Foi no balanço fixado na pracinha de um parque em Porto Alegre que a filha de um casal de amigos me contou neste domingo, com sorriso e uma covinha no rosto:
— Tia Kelly, amanhã eu vou voltar para a escola.
Enquanto balançava os pezinhos nas "alturas", ela me falou o nome da professora, pronunciou as cores em inglês e narrou que tinha arrumado sua mochila para o grande dia. Em dado momento, quando perguntei se ela não queria dormir comigo aquela noite e ela respondeu, de pronto:
— Mas tia Kelly, na tua casa não tem o meu uniforme.
Conto essas duas frases ditas pela pequena para ilustrar um pouco da expectativa, ontem pela manhã, de uma menina que aguardava ansiosamente pelo dia que em que iria rever a professora e os coleguinhas — sentimento que acabou frustrado na manhã desta segunda-feira. É que após decisão judicial o governo do Rio Grande do Sul emitiu nota comunicando que, neste momento, as aulas presenciais estão suspensas no Estado.

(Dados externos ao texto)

import Mathlib.Algebra.Homology.Embedding.StupidTrunc
import Mathlib.Algebra.Homology.Embedding.HomEquiv
import Mathlib.Algebra.Homology.Embedding.CochainComplex
import Mathlib.Algebra.Homology.HomologicalComplexAbelian
import HarnessLib

/-!
# The stupid filtration of a cochain complex and its short exact sequences

Mathlib has the **stupid truncation** `K.stupidTrunc e = (K.restriction e).extend e` of a complex
along an embedding `e` of complex shapes (`Mathlib/Algebra/Homology/Embedding/StupidTrunc.lean`:
the terms of `K` in the image of `e.f`, zero elsewhere), but the projection `K ⟶ K.stupidTrunc e`
for `e.IsTruncLE` is a TODO there. We construct it (`πStupidTrunc`, `πStupidTruncNatTrans`:
Mathlib's `Embedding.liftExtend` of `𝟙 (K.restriction e)`, the lifting condition being vacuous) and
specialise to `ℤ`-indexed cochain complexes and `embeddingUpIntLE n : j ↦ n - j`, writing
`σ≤n K = stupidTruncLE K n` for `⋯ → Kⁿ⁻¹ → Kⁿ → 0 → ⋯` (Weibel, *An introduction to homological
algebra*, 1.2.7, "brutal truncation"; Deligne's "filtration bête", *Théorie de Hodge II*, §1.4):

* `stupidTruncLEXIso : (σ≤n K).X i ≅ K.X i` (`i ≤ n`), `isZero_stupidTruncLE_X` (`n < i`),
  `stupidTruncLE_d_eq`; `σ≤n K` is strictly `≤ n` and inherits every `K.IsStrictlyGE a` (both by
  Mathlib instances), `isStrictlyLE_stupidTruncLE` (`≤ m` for `n ≤ m`), and `σ≤n₀ K = 0` when `K`
  is strictly `≥ n₁ > n₀` (`isZero_stupidTruncLE`);
* the projection `stupidTruncLEπ K n : K ⟶ σ≤n K` (identity in degrees `≤ n`, zero above):
  components, naturality in `K`, degreewise epi, iso iff `K` is strictly `≤ n`;
* the transition maps `stupidTruncLEMapOfLE K a b h : σ≤b K ⟶ σ≤a K` (`a ≤ b`) of the tower
  `K → ⋯ → σ≤(n+1) K → σ≤n K → ⋯` (the **stupid filtration**), compatible with the
  projections, transitive, natural in `K`;
* the top term `singleToStupidTruncLE K n : Kⁿ[-n] ⟶ σ≤n K`, with
  `Kⁿ[-n] = (CochainComplex.singleFunctor C n).obj (K.X n)` (the spelling of Mathlib's `Ext` and
  of `Literature.Algebra.Homology.HyperExt`), natural in `K`;
* **the short exact sequences** `0 → Kⁿ¹[-n₁] → σ≤n₁ K → σ≤n₀ K → 0` (`n₀ + 1 = n₁`):
  `stupidFiltrationShortComplex`, `shortExact_stupidFiltrationShortComplex` (degreewise split),
  and the morphism of short complexes `stupidFiltrationShortComplexMap φ` induced by `φ : K ⟶ L`
  (the input of naturality statements for connecting maps such as `HyperExt.delta_naturality`).

Use: the hyper-Ext / hypercohomology of a bounded complex `K = [K⁰ → ⋯ → Kʳ⁻¹]` is unscrewed
from the `Ext`'s of its terms by induction along this tower (`σ≤(r-1) K ≅ K`, `σ≤(-1) K = 0`) and
the long exact sequences of these short exact sequences (e.g. X. Hu, arXiv:2507.12458, proof of
Lemma 9.2 and the complexes `p(r)Ω•` of §11; Bloch–Esnault–Kerz, arXiv:1203.2776).
Not here: the inclusion `K.stupidTrunc e ⟶ K` for `e.IsTruncGE` and the `σ≥` side; the stupid
filtration as a filtered complex and its spectral sequence. Everything is proved. [folklore]
-/

noncomputable section

namespace Literature.Algebra.Homology

open CategoryTheory Category Limits ZeroObject

universe v u

/-! ### The projection onto a stupid truncation, for a general `≤`-embedding -/

section General

variable {ι ι' : Type*} {c : ComplexShape ι} {c' : ComplexShape ι'}
  {C : Type u} [Category.{v} C] [HasZeroMorphisms C] [HasZeroObject C]
  (K L : HomologicalComplex C c') (φ : K ⟶ L) (e : c.Embedding c')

O vaivém do retorno às aulas se deu porque no domingo (25), uma decisão da 1ª Vara da Fazenda Pública de Porto Alegre — a mesma que determinou a suspensão das aulas há dois meses — reafirmou que as atividades não podem ocorrer durante a vigência da bandeira preta, ainda que o Estado tenha editado novo decreto.
Não se trata aqui de discutir uma premissa básica para o ordenamento jurídico e o Estado democrático, afinal decisão judicial — goste-se ou não — se cumpre.
Mas é preciso observar com atenção quando a divergência de decisões por parte dos Poderes causa insegurança jurídica, confusão entre os entes envolvidos e, não menos relevante, a frustração de nossas crianças.
Na noite deste domingo, crianças e pais foram dormir com a perspectiva de levar os filhos ao colégio. Na manhã desta segunda-feira, parte das instituições chegou a receber alunos. E, de repente, não mais que de repente, o entendimento passou a ser outro. Faltou comunicação? Não seria possível construir algo de forma coesa?
A segunda-feira ainda reserva alguns longos capítulos da novela que não parece próxima de um final. Enquanto juízes, procuradores e autoridades do Estado tentam construir uma solução, com base na lei e na segurança de pais e professores, a nota triste é que são as crianças que lidam com a frustração de ter que guardar o uniforme na gaveta, mais uma vez, antes de voltar a vesti-lo.
Que o reencontro possa ser feito em breve, com segurança para todos. E com uma dose de amor e acolhimento para os pequenos.